* [TASK GOAL]: Please reproduce the data below exactly, from the first line through the line containing "# LANE-A (Unr-K)", and leave every later line out.

Stored data entries:
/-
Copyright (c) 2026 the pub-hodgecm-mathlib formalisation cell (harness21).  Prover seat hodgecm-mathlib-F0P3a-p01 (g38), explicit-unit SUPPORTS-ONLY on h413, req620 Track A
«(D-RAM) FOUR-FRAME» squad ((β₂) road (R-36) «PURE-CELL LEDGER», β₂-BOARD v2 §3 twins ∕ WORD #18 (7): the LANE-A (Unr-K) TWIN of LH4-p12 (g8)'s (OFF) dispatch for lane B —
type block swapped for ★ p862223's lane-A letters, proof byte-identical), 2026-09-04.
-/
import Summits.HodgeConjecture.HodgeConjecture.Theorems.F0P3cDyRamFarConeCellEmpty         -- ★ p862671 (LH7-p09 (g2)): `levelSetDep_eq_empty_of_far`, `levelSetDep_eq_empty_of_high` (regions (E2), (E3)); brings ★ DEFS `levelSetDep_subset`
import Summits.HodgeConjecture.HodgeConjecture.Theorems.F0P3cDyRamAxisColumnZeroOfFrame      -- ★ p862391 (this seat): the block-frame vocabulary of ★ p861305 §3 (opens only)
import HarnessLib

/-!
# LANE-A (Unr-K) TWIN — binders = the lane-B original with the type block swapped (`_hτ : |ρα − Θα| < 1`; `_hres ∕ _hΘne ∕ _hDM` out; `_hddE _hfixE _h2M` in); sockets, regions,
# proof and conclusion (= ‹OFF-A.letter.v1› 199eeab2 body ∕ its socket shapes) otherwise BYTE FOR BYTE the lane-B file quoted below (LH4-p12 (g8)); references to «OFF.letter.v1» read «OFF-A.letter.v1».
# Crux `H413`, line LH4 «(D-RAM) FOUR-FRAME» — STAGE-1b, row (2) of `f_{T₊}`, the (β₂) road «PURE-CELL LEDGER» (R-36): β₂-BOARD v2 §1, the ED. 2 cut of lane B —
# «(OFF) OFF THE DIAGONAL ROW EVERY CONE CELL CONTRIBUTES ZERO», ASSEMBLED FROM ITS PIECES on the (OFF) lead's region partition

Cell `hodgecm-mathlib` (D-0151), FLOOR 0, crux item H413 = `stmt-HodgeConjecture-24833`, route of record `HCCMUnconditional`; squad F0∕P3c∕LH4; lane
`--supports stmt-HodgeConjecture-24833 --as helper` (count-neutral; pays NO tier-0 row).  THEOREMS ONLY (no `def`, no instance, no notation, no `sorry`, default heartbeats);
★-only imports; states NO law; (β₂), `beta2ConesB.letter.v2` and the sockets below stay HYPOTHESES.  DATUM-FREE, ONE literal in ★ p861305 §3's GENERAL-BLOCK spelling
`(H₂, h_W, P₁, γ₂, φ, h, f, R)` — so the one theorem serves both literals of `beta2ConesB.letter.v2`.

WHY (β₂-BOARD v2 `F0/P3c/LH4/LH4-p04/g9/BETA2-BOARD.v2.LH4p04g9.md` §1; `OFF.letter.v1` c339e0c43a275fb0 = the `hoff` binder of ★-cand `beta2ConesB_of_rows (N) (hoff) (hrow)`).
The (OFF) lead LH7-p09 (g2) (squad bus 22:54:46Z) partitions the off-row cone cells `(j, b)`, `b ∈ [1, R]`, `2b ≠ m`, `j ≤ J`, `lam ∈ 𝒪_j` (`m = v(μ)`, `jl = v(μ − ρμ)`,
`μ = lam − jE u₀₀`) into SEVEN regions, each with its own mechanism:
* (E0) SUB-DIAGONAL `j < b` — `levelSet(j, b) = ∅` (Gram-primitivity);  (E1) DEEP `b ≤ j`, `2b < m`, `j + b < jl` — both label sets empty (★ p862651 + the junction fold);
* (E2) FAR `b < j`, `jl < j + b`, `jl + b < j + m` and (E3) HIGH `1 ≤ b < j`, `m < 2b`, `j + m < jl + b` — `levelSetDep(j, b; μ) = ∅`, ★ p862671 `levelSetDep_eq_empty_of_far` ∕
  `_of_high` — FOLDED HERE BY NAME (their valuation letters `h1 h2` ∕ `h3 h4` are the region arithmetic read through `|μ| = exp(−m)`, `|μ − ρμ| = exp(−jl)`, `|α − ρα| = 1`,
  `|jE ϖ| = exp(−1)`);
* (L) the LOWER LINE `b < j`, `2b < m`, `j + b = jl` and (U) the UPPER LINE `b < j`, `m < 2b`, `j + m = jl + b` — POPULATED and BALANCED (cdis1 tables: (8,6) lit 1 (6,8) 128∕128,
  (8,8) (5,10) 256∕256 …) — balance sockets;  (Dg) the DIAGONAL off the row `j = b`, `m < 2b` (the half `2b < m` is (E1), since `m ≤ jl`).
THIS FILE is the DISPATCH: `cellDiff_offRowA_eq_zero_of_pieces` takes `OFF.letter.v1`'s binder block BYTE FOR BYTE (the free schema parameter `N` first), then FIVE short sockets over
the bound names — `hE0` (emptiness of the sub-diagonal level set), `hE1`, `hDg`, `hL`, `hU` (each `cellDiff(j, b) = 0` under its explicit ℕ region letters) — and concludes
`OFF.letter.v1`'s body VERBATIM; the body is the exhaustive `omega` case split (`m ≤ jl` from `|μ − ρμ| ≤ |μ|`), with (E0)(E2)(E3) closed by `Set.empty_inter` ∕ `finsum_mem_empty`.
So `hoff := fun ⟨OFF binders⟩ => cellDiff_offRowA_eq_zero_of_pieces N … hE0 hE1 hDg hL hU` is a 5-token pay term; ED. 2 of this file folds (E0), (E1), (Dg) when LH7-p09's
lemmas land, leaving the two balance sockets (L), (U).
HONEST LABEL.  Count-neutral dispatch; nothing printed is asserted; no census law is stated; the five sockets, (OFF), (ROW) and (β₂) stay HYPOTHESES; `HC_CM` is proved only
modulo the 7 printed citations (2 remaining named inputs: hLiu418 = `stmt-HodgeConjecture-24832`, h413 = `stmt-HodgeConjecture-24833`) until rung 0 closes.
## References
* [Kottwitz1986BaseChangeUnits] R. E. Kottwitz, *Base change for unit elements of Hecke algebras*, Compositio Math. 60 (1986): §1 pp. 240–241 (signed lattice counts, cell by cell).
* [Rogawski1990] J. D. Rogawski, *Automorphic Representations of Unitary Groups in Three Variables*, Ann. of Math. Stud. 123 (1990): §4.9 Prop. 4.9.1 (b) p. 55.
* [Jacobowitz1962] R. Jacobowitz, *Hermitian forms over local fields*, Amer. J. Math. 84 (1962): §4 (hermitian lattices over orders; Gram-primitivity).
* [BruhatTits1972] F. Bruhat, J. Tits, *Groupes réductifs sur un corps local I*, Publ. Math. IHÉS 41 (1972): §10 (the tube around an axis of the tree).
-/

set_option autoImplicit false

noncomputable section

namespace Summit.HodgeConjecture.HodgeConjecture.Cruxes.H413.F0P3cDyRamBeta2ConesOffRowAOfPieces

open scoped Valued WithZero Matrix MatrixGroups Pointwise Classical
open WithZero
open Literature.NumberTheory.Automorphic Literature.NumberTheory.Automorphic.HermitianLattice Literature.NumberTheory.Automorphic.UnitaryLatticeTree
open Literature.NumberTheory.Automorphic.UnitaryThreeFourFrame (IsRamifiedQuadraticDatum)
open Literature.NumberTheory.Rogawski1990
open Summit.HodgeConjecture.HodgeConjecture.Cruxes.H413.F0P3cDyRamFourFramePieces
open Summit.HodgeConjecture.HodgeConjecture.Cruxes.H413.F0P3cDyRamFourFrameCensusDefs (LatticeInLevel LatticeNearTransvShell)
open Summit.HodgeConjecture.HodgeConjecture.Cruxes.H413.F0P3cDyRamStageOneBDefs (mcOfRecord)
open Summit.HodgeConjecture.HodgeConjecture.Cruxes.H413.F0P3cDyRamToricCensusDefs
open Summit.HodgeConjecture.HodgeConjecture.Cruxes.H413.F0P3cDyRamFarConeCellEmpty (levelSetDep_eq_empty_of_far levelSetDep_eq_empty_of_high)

* [WRITTEN SOLUTION]:
/-
Copyright (c) 2026 the pub-hodgecm-mathlib formalisation cell (harness21).  Prover seat hodgecm-mathlib-F0P3a-p01 (g38), explicit-unit SUPPORTS-ONLY on h413, req620 Track A
«(D-RAM) FOUR-FRAME» squad ((β₂) road (R-36) «PURE-CELL LEDGER», β₂-BOARD v2 §3 twins ∕ WORD #18 (7): the LANE-A (Unr-K) TWIN of LH4-p12 (g8)'s (OFF) dispatch for lane B —
type block swapped for ★ p862223's lane-A letters, proof byte-identical), 2026-09-04.
-/
import Summits.HodgeConjecture.HodgeConjecture.Theorems.F0P3cDyRamFarConeCellEmpty         -- ★ p862671 (LH7-p09 (g2)): `levelSetDep_eq_empty_of_far`, `levelSetDep_eq_empty_of_high` (regions (E2), (E3)); brings ★ DEFS `levelSetDep_subset`
import Summits.HodgeConjecture.HodgeConjecture.Theorems.F0P3cDyRamAxisColumnZeroOfFrame      -- ★ p862391 (this seat): the block-frame vocabulary of ★ p861305 §3 (opens only)
import HarnessLib

/-!
# LANE-A (Unr-K) TWIN — binders = the lane-B original with the type block swapped (`_hτ : |ρα − Θα| < 1`; `_hres ∕ _hΘne ∕ _hDM` out; `_hddE _hfixE _h2M` in); sockets, regions,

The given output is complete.